- _Provided records_
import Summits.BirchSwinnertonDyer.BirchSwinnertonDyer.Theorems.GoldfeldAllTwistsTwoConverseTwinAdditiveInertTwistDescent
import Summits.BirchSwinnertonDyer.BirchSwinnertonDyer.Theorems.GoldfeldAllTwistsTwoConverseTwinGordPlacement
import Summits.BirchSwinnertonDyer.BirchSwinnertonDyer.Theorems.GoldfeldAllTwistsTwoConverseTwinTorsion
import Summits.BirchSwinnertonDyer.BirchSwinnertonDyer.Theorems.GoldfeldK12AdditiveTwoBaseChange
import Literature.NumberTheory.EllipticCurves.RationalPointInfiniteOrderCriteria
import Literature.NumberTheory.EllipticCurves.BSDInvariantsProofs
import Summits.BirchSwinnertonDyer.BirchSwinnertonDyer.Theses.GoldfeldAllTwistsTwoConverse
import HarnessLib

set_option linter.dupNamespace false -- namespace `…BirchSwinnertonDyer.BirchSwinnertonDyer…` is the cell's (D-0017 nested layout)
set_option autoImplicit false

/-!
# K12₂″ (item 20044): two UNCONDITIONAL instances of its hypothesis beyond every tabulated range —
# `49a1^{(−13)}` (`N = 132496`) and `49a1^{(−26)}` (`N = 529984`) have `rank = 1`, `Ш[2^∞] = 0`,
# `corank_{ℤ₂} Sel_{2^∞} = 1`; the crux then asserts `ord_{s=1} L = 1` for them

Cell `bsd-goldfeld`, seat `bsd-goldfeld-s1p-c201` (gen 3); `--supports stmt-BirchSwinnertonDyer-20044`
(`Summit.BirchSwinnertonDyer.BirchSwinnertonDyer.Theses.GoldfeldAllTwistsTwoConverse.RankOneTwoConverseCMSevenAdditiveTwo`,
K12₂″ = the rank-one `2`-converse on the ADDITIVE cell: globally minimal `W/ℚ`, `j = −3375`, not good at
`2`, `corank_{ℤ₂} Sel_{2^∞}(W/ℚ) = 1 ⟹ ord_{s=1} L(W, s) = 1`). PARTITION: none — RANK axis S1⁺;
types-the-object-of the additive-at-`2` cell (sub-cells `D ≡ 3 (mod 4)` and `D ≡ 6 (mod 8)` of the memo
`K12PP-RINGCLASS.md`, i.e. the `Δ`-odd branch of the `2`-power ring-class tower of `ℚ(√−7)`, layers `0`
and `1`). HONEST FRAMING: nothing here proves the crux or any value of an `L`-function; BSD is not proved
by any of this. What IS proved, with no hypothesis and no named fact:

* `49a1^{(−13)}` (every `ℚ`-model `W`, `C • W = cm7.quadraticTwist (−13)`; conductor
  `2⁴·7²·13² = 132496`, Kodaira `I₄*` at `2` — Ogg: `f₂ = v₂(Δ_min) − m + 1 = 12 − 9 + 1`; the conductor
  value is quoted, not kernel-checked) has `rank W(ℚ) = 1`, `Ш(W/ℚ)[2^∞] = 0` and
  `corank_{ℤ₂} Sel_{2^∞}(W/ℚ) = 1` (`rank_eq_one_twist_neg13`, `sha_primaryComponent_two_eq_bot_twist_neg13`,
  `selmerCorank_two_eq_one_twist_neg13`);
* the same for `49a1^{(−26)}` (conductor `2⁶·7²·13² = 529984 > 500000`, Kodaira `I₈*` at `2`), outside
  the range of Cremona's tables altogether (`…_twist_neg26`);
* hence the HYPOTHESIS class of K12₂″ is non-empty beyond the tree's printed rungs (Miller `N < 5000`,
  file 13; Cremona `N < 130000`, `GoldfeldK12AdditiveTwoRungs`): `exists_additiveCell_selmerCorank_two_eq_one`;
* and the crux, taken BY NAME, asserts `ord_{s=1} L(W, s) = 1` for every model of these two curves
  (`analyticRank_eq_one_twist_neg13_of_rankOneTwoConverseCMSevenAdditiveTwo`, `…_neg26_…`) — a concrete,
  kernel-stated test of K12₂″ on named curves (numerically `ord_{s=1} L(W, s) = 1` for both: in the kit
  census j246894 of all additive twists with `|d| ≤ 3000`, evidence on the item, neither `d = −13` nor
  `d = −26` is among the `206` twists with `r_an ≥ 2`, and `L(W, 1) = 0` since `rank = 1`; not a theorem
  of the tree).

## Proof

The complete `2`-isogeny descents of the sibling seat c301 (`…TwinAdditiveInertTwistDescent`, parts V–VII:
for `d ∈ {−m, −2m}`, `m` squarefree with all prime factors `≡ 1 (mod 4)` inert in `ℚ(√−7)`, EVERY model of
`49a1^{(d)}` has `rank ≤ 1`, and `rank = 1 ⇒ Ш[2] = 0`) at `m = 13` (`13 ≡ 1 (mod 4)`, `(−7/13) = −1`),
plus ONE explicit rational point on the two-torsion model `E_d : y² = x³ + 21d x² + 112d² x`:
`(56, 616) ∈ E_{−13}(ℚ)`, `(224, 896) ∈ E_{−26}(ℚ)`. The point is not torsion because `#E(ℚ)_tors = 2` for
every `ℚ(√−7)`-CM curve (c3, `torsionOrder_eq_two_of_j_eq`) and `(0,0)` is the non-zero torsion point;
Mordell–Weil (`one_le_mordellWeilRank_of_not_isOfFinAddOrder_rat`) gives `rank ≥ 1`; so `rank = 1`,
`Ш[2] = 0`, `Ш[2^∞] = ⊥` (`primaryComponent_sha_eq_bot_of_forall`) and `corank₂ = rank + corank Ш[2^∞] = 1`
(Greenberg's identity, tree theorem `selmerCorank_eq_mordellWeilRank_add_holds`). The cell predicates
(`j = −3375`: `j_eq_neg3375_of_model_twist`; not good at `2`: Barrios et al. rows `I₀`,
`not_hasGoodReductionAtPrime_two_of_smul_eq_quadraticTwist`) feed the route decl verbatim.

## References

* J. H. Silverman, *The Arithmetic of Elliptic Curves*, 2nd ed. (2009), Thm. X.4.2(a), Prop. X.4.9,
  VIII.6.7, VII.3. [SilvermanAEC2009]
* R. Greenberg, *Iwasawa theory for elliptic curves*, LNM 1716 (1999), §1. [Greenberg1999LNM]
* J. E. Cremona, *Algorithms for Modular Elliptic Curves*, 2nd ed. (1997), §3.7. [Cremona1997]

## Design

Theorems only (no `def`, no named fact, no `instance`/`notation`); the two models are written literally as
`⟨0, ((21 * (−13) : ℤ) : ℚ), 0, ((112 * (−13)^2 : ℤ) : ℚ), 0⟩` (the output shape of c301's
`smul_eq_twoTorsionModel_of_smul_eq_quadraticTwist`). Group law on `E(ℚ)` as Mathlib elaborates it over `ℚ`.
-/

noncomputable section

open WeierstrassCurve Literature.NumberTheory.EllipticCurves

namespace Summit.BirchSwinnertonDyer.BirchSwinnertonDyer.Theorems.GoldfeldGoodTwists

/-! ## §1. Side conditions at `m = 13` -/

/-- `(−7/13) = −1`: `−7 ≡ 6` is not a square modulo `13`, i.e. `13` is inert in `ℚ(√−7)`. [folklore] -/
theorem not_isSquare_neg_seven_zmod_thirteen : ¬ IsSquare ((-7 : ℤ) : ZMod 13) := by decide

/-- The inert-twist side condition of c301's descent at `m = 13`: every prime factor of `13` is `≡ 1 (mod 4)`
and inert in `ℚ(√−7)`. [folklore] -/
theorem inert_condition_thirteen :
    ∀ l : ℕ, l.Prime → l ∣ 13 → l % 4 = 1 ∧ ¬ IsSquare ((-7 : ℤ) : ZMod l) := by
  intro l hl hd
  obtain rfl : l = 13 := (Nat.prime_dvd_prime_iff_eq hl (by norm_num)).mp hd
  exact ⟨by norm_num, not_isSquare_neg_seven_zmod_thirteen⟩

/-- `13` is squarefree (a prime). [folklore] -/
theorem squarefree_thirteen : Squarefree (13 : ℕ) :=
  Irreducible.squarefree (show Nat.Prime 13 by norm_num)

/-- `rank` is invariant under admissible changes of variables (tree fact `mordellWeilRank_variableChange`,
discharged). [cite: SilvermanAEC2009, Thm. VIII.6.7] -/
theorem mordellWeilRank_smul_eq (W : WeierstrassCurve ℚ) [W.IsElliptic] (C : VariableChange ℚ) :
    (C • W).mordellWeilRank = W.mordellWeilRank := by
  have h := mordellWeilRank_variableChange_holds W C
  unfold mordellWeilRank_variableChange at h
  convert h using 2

--

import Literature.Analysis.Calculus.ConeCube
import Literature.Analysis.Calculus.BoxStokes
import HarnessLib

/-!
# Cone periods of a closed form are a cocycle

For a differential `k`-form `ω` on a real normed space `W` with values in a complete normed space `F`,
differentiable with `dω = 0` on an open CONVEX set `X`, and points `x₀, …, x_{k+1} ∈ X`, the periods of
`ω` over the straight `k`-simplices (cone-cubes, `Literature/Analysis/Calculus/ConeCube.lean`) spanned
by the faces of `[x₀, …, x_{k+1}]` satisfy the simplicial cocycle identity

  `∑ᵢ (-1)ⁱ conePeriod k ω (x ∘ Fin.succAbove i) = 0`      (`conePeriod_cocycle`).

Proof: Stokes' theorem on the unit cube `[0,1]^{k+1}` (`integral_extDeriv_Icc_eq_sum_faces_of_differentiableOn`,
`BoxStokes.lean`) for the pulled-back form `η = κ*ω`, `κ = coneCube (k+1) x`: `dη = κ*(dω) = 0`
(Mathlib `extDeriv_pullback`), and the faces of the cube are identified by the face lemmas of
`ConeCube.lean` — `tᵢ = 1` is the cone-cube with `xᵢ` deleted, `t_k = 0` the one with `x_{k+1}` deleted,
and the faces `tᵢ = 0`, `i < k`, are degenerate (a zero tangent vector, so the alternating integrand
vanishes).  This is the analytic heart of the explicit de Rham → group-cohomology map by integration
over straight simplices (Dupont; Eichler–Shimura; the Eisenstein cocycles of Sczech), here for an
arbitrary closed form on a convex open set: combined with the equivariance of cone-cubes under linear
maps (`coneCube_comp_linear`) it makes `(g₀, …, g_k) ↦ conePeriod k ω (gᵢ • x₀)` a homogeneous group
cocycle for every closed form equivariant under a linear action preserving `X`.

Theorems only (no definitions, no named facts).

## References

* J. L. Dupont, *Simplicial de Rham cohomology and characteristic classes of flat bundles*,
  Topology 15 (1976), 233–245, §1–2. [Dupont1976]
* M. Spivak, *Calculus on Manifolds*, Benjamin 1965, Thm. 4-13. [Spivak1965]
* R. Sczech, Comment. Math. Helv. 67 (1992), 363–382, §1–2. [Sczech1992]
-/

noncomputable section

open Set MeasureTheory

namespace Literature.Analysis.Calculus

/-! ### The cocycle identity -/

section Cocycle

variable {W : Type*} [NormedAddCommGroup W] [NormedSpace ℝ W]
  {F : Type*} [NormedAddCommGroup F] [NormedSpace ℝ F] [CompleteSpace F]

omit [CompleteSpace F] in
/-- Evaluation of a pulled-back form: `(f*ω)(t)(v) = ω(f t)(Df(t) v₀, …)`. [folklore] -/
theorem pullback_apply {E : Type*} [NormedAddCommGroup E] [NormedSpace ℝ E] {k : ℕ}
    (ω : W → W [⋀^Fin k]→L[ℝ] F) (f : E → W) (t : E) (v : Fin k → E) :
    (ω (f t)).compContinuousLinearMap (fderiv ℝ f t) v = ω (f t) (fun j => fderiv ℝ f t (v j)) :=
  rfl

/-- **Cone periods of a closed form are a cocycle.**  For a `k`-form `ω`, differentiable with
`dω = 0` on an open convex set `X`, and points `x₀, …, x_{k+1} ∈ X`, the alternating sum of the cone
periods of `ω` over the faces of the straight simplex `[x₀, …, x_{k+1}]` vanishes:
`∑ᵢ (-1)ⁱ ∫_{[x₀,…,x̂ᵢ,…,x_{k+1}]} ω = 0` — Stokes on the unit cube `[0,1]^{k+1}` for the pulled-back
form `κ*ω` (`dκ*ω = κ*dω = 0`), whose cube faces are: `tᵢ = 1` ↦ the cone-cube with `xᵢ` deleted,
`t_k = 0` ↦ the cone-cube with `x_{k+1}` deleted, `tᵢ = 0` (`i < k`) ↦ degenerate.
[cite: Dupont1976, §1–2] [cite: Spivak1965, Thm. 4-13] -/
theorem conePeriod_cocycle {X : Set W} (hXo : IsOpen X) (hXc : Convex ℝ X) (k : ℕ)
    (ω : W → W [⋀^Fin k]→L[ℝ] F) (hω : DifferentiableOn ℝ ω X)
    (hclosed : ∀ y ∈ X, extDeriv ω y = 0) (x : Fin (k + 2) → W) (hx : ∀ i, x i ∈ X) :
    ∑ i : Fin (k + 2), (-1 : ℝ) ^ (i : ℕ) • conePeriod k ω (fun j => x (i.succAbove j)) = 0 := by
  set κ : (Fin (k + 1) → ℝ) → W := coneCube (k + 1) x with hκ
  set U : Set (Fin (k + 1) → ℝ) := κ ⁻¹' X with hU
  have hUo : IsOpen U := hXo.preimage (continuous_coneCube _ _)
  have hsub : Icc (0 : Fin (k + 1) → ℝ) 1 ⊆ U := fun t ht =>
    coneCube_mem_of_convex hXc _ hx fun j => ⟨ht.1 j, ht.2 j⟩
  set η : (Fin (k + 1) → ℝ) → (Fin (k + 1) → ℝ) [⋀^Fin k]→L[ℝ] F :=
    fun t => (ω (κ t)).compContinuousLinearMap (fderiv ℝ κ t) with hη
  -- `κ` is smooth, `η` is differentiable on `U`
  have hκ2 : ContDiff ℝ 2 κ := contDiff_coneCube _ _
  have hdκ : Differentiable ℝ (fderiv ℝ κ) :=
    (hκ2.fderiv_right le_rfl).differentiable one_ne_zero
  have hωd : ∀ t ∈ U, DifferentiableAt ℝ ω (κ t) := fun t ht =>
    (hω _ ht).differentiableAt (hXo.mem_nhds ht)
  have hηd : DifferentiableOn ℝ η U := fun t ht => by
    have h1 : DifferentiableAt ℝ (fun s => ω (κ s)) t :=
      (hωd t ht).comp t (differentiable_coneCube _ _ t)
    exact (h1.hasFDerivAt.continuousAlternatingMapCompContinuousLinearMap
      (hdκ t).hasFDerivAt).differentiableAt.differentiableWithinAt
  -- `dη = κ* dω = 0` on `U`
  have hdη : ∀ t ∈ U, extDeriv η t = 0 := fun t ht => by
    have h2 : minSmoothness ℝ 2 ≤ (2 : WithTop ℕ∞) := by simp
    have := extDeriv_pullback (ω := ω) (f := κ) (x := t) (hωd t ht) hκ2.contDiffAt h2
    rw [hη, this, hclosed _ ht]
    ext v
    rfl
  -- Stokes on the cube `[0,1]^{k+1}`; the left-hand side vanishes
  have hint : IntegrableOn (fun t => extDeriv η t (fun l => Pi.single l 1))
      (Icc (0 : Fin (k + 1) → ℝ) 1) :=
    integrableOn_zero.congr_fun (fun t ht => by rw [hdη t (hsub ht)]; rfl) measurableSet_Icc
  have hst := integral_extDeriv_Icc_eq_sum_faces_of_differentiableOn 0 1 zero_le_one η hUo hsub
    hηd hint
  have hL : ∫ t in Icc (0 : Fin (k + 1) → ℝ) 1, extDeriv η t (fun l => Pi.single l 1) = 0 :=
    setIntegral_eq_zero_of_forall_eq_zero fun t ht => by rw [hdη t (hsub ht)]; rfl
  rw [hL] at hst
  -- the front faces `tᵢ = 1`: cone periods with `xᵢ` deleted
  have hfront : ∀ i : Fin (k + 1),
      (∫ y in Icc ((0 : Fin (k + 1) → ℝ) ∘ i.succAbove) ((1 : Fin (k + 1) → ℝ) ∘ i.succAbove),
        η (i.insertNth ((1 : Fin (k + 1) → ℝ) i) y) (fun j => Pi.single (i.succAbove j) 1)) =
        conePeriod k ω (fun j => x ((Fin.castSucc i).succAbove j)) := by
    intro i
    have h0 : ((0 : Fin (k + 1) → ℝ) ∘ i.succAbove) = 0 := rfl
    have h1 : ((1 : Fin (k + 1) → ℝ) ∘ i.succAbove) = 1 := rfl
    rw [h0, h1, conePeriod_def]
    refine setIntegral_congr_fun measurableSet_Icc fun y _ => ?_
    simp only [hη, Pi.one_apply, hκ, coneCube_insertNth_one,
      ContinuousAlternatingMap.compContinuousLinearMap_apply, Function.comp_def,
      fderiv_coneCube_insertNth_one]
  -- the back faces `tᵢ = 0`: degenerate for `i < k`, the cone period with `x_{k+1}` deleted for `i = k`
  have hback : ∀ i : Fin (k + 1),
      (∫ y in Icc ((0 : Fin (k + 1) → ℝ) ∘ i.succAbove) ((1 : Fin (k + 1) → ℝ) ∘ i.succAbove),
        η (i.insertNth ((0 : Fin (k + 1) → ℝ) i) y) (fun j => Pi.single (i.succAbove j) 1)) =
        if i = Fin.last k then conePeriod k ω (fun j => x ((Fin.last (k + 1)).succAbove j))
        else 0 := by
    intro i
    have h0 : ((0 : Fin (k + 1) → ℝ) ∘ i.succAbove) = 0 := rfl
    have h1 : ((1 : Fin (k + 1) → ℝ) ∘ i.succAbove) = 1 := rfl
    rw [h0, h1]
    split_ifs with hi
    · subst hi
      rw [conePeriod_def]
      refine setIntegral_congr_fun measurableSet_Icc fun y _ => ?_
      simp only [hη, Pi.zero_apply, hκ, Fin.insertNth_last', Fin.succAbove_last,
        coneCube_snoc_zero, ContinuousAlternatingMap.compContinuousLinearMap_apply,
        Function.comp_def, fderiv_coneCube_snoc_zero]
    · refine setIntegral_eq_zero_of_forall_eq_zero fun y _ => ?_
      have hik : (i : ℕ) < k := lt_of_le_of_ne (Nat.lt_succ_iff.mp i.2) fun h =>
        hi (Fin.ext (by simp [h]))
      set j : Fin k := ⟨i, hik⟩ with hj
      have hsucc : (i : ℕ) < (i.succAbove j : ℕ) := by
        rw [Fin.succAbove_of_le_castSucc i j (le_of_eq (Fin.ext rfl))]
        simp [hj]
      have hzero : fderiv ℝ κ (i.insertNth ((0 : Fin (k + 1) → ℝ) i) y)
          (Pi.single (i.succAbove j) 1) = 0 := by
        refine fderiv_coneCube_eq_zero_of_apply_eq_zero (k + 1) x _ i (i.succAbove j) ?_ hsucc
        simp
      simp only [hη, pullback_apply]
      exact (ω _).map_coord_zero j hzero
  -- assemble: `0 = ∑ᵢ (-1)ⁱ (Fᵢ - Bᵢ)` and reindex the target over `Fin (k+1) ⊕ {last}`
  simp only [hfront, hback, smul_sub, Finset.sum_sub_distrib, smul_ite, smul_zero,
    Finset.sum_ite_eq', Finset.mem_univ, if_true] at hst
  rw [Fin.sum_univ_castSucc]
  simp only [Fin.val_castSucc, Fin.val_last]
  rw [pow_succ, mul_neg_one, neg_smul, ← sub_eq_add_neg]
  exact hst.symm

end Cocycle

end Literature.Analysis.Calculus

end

...

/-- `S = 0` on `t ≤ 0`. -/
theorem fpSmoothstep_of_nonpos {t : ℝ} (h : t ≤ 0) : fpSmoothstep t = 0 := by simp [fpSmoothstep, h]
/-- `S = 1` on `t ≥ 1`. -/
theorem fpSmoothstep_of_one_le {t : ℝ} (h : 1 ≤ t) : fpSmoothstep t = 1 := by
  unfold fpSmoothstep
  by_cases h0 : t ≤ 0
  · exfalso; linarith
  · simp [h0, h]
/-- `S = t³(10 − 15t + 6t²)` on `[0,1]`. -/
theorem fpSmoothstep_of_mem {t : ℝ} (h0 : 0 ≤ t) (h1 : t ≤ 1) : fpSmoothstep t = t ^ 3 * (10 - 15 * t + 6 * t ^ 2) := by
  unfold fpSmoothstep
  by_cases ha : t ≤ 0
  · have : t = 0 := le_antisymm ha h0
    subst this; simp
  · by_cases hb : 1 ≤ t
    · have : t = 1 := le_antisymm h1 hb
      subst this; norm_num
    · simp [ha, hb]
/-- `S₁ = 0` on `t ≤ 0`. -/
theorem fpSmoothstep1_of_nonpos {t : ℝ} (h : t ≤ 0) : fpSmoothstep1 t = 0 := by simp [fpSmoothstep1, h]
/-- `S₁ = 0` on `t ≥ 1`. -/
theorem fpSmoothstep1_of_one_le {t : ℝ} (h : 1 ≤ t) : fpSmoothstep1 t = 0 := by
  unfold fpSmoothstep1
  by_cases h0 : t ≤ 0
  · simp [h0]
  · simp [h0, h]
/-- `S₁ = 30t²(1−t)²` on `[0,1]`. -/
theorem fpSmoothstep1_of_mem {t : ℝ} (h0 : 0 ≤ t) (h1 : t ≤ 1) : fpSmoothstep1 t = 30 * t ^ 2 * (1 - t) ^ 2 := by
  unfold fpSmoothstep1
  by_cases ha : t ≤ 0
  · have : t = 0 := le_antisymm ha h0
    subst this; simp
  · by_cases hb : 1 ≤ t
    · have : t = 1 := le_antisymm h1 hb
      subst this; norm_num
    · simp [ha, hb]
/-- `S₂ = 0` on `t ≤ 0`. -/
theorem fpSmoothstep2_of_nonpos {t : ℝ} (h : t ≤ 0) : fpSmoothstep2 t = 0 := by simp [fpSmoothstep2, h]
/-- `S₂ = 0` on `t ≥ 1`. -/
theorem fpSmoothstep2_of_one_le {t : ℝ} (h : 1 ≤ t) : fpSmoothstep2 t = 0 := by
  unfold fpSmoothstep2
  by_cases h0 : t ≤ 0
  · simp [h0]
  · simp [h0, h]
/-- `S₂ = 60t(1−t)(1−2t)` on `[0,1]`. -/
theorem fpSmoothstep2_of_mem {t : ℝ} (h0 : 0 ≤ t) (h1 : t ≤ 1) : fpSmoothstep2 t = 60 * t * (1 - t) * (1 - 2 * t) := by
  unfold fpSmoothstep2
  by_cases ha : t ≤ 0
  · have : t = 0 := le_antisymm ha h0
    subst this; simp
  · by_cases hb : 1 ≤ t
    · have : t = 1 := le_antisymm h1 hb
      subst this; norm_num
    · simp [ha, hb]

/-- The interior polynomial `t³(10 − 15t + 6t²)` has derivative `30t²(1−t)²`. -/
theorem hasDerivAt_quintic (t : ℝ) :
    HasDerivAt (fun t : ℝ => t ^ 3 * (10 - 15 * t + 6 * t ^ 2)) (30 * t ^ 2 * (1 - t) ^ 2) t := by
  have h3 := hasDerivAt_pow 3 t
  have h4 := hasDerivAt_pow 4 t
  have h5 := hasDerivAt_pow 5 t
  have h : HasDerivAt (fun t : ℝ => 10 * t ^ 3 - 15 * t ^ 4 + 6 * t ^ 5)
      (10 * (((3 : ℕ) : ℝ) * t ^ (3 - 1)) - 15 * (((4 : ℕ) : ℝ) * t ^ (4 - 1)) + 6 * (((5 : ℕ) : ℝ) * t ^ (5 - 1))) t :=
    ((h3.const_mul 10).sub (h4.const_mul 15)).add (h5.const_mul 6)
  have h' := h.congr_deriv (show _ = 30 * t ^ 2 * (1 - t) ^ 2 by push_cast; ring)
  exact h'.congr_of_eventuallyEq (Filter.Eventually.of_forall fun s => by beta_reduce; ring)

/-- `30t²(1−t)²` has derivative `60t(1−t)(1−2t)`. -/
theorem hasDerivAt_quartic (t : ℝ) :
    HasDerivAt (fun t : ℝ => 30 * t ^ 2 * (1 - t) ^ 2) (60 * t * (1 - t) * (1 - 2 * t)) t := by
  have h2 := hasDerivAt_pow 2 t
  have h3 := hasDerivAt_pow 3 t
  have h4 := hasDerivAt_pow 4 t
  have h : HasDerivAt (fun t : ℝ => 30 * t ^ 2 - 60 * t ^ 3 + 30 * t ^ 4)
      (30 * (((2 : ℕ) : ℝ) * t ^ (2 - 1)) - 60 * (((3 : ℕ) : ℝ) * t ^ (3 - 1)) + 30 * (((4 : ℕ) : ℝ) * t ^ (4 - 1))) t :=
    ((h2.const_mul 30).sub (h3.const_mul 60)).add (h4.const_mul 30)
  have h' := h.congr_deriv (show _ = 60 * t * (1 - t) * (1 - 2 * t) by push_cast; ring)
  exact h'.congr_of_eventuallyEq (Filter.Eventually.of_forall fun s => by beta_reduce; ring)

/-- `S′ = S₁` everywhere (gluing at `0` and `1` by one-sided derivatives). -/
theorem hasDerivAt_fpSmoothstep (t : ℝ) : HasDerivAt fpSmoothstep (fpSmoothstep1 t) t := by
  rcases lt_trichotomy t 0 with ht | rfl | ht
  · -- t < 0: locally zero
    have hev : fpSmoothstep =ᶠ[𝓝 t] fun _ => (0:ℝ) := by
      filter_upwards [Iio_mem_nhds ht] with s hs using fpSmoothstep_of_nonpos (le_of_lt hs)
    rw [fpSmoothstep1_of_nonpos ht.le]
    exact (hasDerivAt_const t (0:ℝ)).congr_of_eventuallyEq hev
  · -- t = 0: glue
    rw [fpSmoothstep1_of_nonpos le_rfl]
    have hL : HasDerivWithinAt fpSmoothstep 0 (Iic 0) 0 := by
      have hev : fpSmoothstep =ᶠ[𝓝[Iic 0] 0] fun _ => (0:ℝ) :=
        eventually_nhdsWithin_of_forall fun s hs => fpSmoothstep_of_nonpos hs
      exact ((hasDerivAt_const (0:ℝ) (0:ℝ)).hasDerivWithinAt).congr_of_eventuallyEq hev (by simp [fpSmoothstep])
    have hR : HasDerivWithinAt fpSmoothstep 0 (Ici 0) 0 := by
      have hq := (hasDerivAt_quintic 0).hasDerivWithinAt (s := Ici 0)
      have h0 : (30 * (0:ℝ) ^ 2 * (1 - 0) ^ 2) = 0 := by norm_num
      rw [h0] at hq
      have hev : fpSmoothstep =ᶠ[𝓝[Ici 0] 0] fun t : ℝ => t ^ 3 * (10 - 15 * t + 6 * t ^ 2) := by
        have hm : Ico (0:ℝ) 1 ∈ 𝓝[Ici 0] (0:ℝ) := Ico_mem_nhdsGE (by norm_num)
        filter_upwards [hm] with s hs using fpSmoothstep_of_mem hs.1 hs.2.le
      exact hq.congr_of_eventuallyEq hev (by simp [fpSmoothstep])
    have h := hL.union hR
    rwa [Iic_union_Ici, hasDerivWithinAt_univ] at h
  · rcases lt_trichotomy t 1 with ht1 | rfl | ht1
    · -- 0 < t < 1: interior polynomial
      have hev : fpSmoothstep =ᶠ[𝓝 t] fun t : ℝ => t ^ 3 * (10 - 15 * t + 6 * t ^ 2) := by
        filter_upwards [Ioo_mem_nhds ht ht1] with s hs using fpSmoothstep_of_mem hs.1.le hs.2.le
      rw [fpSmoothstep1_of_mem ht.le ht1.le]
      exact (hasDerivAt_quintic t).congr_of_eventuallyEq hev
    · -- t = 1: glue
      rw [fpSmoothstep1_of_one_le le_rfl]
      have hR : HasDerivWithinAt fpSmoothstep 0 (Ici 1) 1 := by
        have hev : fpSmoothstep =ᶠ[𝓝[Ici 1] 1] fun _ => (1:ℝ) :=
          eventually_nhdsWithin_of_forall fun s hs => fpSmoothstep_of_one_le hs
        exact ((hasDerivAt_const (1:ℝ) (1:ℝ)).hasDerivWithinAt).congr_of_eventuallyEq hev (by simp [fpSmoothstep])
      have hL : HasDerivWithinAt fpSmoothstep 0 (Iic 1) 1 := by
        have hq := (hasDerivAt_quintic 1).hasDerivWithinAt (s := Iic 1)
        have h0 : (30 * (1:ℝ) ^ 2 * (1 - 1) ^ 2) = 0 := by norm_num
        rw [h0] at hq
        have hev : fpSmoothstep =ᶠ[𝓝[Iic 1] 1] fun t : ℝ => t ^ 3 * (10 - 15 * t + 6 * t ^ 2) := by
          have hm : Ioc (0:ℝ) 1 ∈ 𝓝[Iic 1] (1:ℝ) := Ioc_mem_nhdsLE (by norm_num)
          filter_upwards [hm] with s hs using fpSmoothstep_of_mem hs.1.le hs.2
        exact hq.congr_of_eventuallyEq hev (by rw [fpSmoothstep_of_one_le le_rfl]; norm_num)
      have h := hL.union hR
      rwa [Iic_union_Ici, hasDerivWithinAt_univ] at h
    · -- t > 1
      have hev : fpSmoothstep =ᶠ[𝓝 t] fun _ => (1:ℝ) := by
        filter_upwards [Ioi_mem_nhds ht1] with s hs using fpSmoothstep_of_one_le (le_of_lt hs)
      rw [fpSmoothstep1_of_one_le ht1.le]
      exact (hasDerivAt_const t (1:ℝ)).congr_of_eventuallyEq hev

- _Task brief_
Give only the lines from the one holding "K12₂″ = the" through the one holding "W = cm7.quadraticTwist", each restated exactly as it appears above.

- _Solved exercise_
K12₂″ = the rank-one `2`-converse on the ADDITIVE cell: globally minimal `W/ℚ`, `j = −3375`, not good at
`2`, `corank_{ℤ₂} Sel_{2^∞}(W/ℚ) = 1 ⟹ ord_{s=1} L(W, s) = 1`). PARTITION: none — RANK axis S1⁺;
types-the-object-of the additive-at-`2` cell (sub-cells `D ≡ 3 (mod 4)` and `D ≡ 6 (mod 8)` of the memo
`K12PP-RINGCLASS.md`, i.e. the `Δ`-odd branch of the `2`-power ring-class tower of `ℚ(√−7)`, layers `0`
and `1`). HONEST FRAMING: nothing here proves the crux or any value of an `L`-function; BSD is not proved
by any of this. What IS proved, with no hypothesis and no named fact:

* `49a1^{(−13)}` (every `ℚ`-model `W`, `C • W = cm7.quadraticTwist (−13)`; conductor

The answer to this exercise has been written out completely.